**Your assignment**
Your answer should consist of the lines below that hold the word "proves".

****************************************

import Literature.NumberTheory.Automorphic.LanglandsTunnellTwist
import Literature.NumberTheory.Automorphic.TunnellOctahedralGlobalProofs
import Literature.NumberTheory.GaloisRepresentations.ArtinCharacterReciprocityProofs
import HarnessLib

/-!
# The cuspidality of Tunnell's cubic lifts is equivalent to Tunnell's Lemma

Topic `NumberTheory/Automorphic` (trunk AutomorphicL, family `lang`). Pure proof file: everything
here is PROVED (no `sorry`, no definition, no new named fact, nothing restated).

The named fact `Literature.NumberTheory.Automorphic.tunnell_cuspidal_cubic_lifts` (`TunnellLemma`;
Tunnell, *Artin's conjecture for representations of octahedral type*, Bull. AMS 5 (1981),
Theorem [4] = Jacquet–Piatetski-Shapiro–Shalika's non-normal cubic base change, and Gelbart 1997,
§7.2, Lemma p. 259: in Tunnell's setting — `σ` octahedral, `E/F` the quadratic `A_4`-field, `K/F` a
cubic `D_4`-field — every cuspidal `π` on `GL_2(𝔸_F)` lifting weakly to `π(σ_E)` has a **cuspidal**
weak base change lift to `GL_2(𝔸_K)`) is the one leaf of the tree's decomposition of Tunnell's
theorem whose printed proof (the `GL(3)` and `GL(2) × GL(3)` theory behind the C. R. note of
Jacquet–Piatetski-Shapiro–Shalika) has no carrier in the tree. The tree proves Tunnell's Lemma
from it (`tunnell_lemma_of_leaves`, `LanglandsTunnellReduction`: fibres of quadratic base change
`ArthurClozel_fibres_quadratic` + this fact ⇒ `tunnell_lemma`). This file proves the **converse
reduction**, so that the exact weight of the leaf inside the decomposition is a checked statement:

* `tunnell_cuspidal_cubic_lifts_of_tunnell_lemma` — **Tunnell's Lemma and the dihedral case of the
  strong Artin conjecture imply the cuspidality fact.** Given `π` lifting weakly to `Π_E = π(σ_E)`:
  `σ_K` is irreducible of dihedral type `D_4` (`isDihedralType_restrictField_of_card_eq_eight`: a
  subgroup of order `8` of `S_4` is a `2`-Sylow subgroup, conjugate to the dihedral one), so
  `Π_K = π(σ_K)` is cuspidal (`strongArtin_of_isDihedralType`, Jacquet–Langlands §12); the twist
  `π₂ = π ⊗ ω_{E/F}` (a theorem of the tree, `exists_twist_quadraticSign_holds`) lifts to `Π_E` too;
  by Tunnell's Lemma (p. 174: "there exists a unique index `i` such that `BC_{K/F}(π_i) = π(ρ_K)`")
  either `π` lifts weakly to `Π_K` — done — or `π₂` does, and then `π = π₂ ⊗ ω_{E/F}` lifts weakly
  to the cuspidal twist `Π_K ⊗ (ω_{E/F} ∘ N_{K/F})`, because
  `t_{Π_K ⊗ ω, w} = ε_{E/F}(v)^{f(w|v)} (ε_{E/F}(v) t_{π,v})^{f(w|v)} = t_{π,v}^{f(w|v)}`. The Hecke
  character `ω_{E/F} ∘ N_{K/F}` of the **non-normal** `K` is obtained on the Galois side
  (`exists_heckeCharacter_quadraticSign_pow`): restrict the quadratic Artin character `χ_{E/F}` to
  `Γ_K` and apply Artin reciprocity for characters over `K`, a theorem of the tree
  (`GaloisRepresentations.artinReciprocity_character_holds`); its value at `ϖ_w` is
  `χ_{E/F}(Frob_w) = χ_{E/F}(Frob_v)^{f(w|v)} = ε_{E/F}(v)^{f(w|v)}`
  (`exists_artinChar_frob_eq_quadraticSign`: a Frobenius inside `Gal(F̄/E)` means `v` splits, one
  outside means `v` is inert, `GaloisRepresentations/FrobeniusPlaces`).
* `tunnell_cuspidal_cubic_lifts_iff_tunnell_lemma` — granting Arthur–Clozel's Thm. III.3.1
  (`ArthurClozel_fibres_quadratic`) and the dihedral case (`strongArtin_of_isDihedralType`), the
  named facts `tunnell_cuspidal_cubic_lifts` and `tunnell_lemma` are **equivalent**;
  `tunnell_cuspidal_cubic_lifts_of_tunnell_lemma_of_induction` — the same over the finer leaf
  `automorphicInduction_character` (the dihedral case being reduced to it and to Artin reciprocity
  in `LanglandsTunnellMonomial`).
* `tunnell_lemma_of_strongArtin_of_isOctahedralType` — **the octahedral case implies Tunnell's
  Lemma** given the fibres of quadratic base change: `π(σ)` lifts weakly to `π(σ_E)` and to `π(σ_K)`
  (`isWeakBaseChangeLiftAE_of_isPiOfArtinRep`, any extension), so by Arthur–Clozel III.3.1 over
  `E/F` one of `π₁, π₂` has the Satake parameters of `π(σ)` almost everywhere and lifts to `π(σ_K)`
  (`IsWeakBaseChangeLiftAE.of_eventually_hasSatakeParamAt`); with the tree's
  `strongArtin_of_isOctahedralType_of_tunnell_lemma` this gives
  `strongArtin_of_isOctahedralType_iff_tunnell_lemma` (granting the tetrahedral and dihedral cases,
  cyclic descent and the fibres), and `tunnell_cuspidal_cubic_lifts_of_strongArtin_of_isOctahedralType`
  closes the triangle: modulo those standard facts the three named facts
  `strongArtin_of_isOctahedralType`, `tunnell_lemma`, `tunnell_cuspidal_cubic_lifts` are equivalent.

Consequence for the trust base (D-0026 bookkeeping, no new fact): the leaf
`tunnell_cuspidal_cubic_lifts` is implied by Tunnell's printed Lemma together with Jacquet–Langlands'
dihedral case, and implies it given Arthur–Clozel III.3.1; it carries exactly the content of the
non-normal cubic base change used on p. 174 of Tunnell's note, neither more nor less.

## Design notes

* Satake-level ("weak", almost-everywhere) conventions of `TunnellOctahedralGlobal`/`TunnellLemma`;
  the two Satake facts of Flath are the theorems `AutomorphicRepData.hasSatakeParamAt_unique_holds`,
  `…_cofinite_holds`.
* No base change of Hecke characters along the non-Galois `K/F` is needed (the tree's
  `HeckeCharacter.baseChange` is for Galois extensions): the character `ω_{E/F} ∘ N_{K/F}` is
  produced from `χ_{E/F}|_{Γ_K}` by Artin reciprocity over `K`, and only its values at almost all
  uniformizers are used.
* Mathlib: `Sylow.ofCard`, `Sylow.equiv` (conjugacy of Sylow subgroups), `Ideal.inertiaDeg`,
  `Filter.cofinite`; the quadratic character `χ_{E/F}` is `signCharOfIndexTwo` of
  `LanglandsTetrahedral` as in `LanglandsTunnellTwist`, whose split/inert computation is repeated here
  pointwise in the Frobenius (that file only exports the resulting Hecke character over `F`).

## References

* J. Tunnell, *Artin's conjecture for representations of octahedral type*, Bull. AMS (N.S.) 5
  (1981), 173–175: Theorem [4] (p. 173), Lemma (p. 174). [Tunnell1981]
* S. Gelbart, *Three lectures on the modularity of `ρ̄_{E,3}` and the Langlands reciprocity
  conjecture*, in *Modular Forms and Fermat's Last Theorem* (1997), §7.2, Proposition (p. 258) and
  Lemma (p. 259). [Gelbart1997]
* H. Jacquet, I. I. Piatetski-Shapiro, J. Shalika, *Relèvement cubique non normal*, C. R. Acad.
  Sci. Paris Sér. I 292 (1981), 567–571 (not held; acquisition requested). [JPSS1981Cubique]
* H. Jacquet, R. P. Langlands, *Automorphic Forms on GL(2)*, LNM 114 (1970), §12.
  [JacquetLanglands1970]
* J. Tate, *Global class field theory*, in Cassels–Fröhlich (1967), Ch. VII §4.2, §5.1.
  [CasselsFrohlichANT1967]
-/

noncomputable section

open scoped MatrixGroups NumberField Polynomial
open NumberField IsDedekindDomain Field Polynomial Filter

namespace Literature.NumberTheory.Automorphic

/-! ### Subgroups of order `8` of `S_4` and the dihedral type of `σ|_{Γ_K}` -/

section OrderEight

open Literature.NumberTheory.GaloisRepresentations

/-- **In a group `P ≅ S_4` every subgroup of order `8` is isomorphic to `D_4`**: it is a `2`-Sylow
subgroup (`|S_4| = 24 = 2³·3`, Mathlib `Sylow.ofCard`), and the `2`-Sylow subgroups are conjugate
(`Sylow.equiv`) to the dihedral one of `exists_subgroup_mulEquiv_dihedralGroup_of_mulEquiv_perm`.
[folklore] -/
theorem nonempty_mulEquiv_dihedralGroup_four_of_card_eq_eight {P : Type*} [Group P]
    (e : P ≃* Equiv.Perm (Fin 4)) (H : Subgroup P) (hH : Nat.card H = 8) :
    Nonempty (H ≃* DihedralGroup 4) := by
  classical
  haveI : Finite P := Finite.of_equiv _ e.toEquiv.symm
  haveI : Fact (Nat.Prime 2) := ⟨Nat.prime_two⟩
  haveI : Finite (Sylow 2 P) :=
    Finite.of_injective (SetLike.coe : Sylow 2 P → Set P) SetLike.coe_injective
  obtain ⟨Q, -, hQ, ⟨eQ⟩⟩ := exists_subgroup_mulEquiv_dihedralGroup_of_mulEquiv_perm e
  have hP : Nat.card P = 24 := by
    rw [Nat.card_congr e.toEquiv, Nat.card_perm, Nat.card_eq_fintype_card, Fintype.card_fin]
    rfl
  have hfac : (Nat.card P).factorization 2 = 3 := by
    rw [hP, show (24 : ℕ) = 2 ^ 3 * 3 from rfl, Nat.factorization_mul (by norm_num) (by norm_num),
      Finsupp.add_apply, Nat.Prime.factorization_pow Nat.prime_two, Finsupp.single_eq_same,
      Nat.factorization_eq_zero_of_not_dvd (by norm_num : ¬ 2 ∣ 3)]
  let SH : Sylow 2 P := Sylow.ofCard H (by rw [hH, hfac]; norm_num)
  let SQ : Sylow 2 P := Sylow.ofCard Q (by rw [hQ, hfac]; norm_num)
  exact ⟨(Sylow.equiv SH SQ).trans eQ⟩

variable {F : Type} [Field F] [NumberField F]

omit [NumberField F] in
/-- **In Tunnell's setting `σ|_{Γ_K}` is irreducible of dihedral type `D_4`** (Tunnell 1981,
p. 174: "`K/F`, the cubic subextension cut out by a `2`-Sylow subgroup … `ρ_K` is monomial"): if
`\bar σ(Γ_F) ≅ S_4` and `\bar σ(Γ_K)` has order `8`, then `\bar σ(Γ_K) ≅ D_4`
(`nonempty_mulEquiv_dihedralGroup_four_of_card_eq_eight` inside `\bar σ(Γ_F)`), which is not
cyclic, so `σ|_{Γ_K}` is irreducible (`isIrreducible_of_not_isCyclicType`). [cite: Tunnell1981, p. 174] -/
theorem isDihedralType_restrictField_of_card_eq_eight (σ : FramedArtinRep F 2)
    (e : projectiveImage σ.toMonoidHom ≃* Equiv.Perm (Fin 4))
    (K : Type) [Field K] [NumberField K] [Algebra F K]
    (hcardK : Nat.card (projectiveImage (σ.restrictField K).toMonoidHom) = 8) :
    IsDihedralType (σ.restrictField K).toMonoidHom ∧
      (σ.restrictField K).toGaloisRep.IsIrreducible := by
  have hle : projectiveImage (σ.restrictField K).toMonoidHom ≤ projectiveImage σ.toMonoidHom :=
    projectiveImage_restrictField_le σ
  have eH : projectiveImage (σ.restrictField K).toMonoidHom ≃*
      (projectiveImage (σ.restrictField K).toMonoidHom).subgroupOf (projectiveImage σ.toMonoidHom) :=
    (Subgroup.subgroupOfEquivOfLe hle).symm
  have hH8 : Nat.card ((projectiveImage (σ.restrictField K).toMonoidHom).subgroupOf
      (projectiveImage σ.toMonoidHom)) = 8 := by
    rw [← Nat.card_congr eH.toEquiv, hcardK]
  obtain ⟨eD⟩ := nonempty_mulEquiv_dihedralGroup_four_of_card_eq_eight e _ hH8
  have e8 : projectiveImage (σ.restrictField K).toMonoidHom ≃* DihedralGroup 4 := eH.trans eD
  haveI : Finite (σ.restrictField K).toMonoidHom.range := finite_range_toMonoidHom _
  exact ⟨⟨4, by norm_num, ⟨e8⟩⟩, (isIrreducible_toStdRepresentation_iff _).mp
    (isIrreducible_of_not_isCyclicType _ (not_isCyclicType_of_mulEquiv_dihedralGroup_four e8))⟩

end OrderEight

/-! ### The quadratic Artin character `χ_{E/F}`, its Frobenius values, and `ω_{E/F} ∘ N_{K/F}` -/

section QuadraticCharacter

open Literature.NumberTheory.GaloisRepresentations

variable {F : Type} [Field F] [NumberField F]

/-- `1 × 1` matrices: `(M^k)₀₀ = (M₀₀)^k`. [folklore] -/
theorem matrix_fin_one_pow_apply {R : Type*} [CommRing R] (M : Matrix (Fin 1) (Fin 1) R) (k : ℕ) :
    (M ^ k) 0 0 = (M 0 0) ^ k := by
  induction k with
  | zero => simp
  | succ k ih => rw [pow_succ, Matrix.mul_apply, Fin.sum_univ_one, ih, pow_succ]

****************************************

**Response box**
Jacquet–Piatetski-Shapiro–Shalika) has no carrier in the tree. The tree proves Tunnell's Lemma
`ArthurClozel_fibres_quadratic` + this fact ⇒ `tunnell_lemma`). This file proves the **converse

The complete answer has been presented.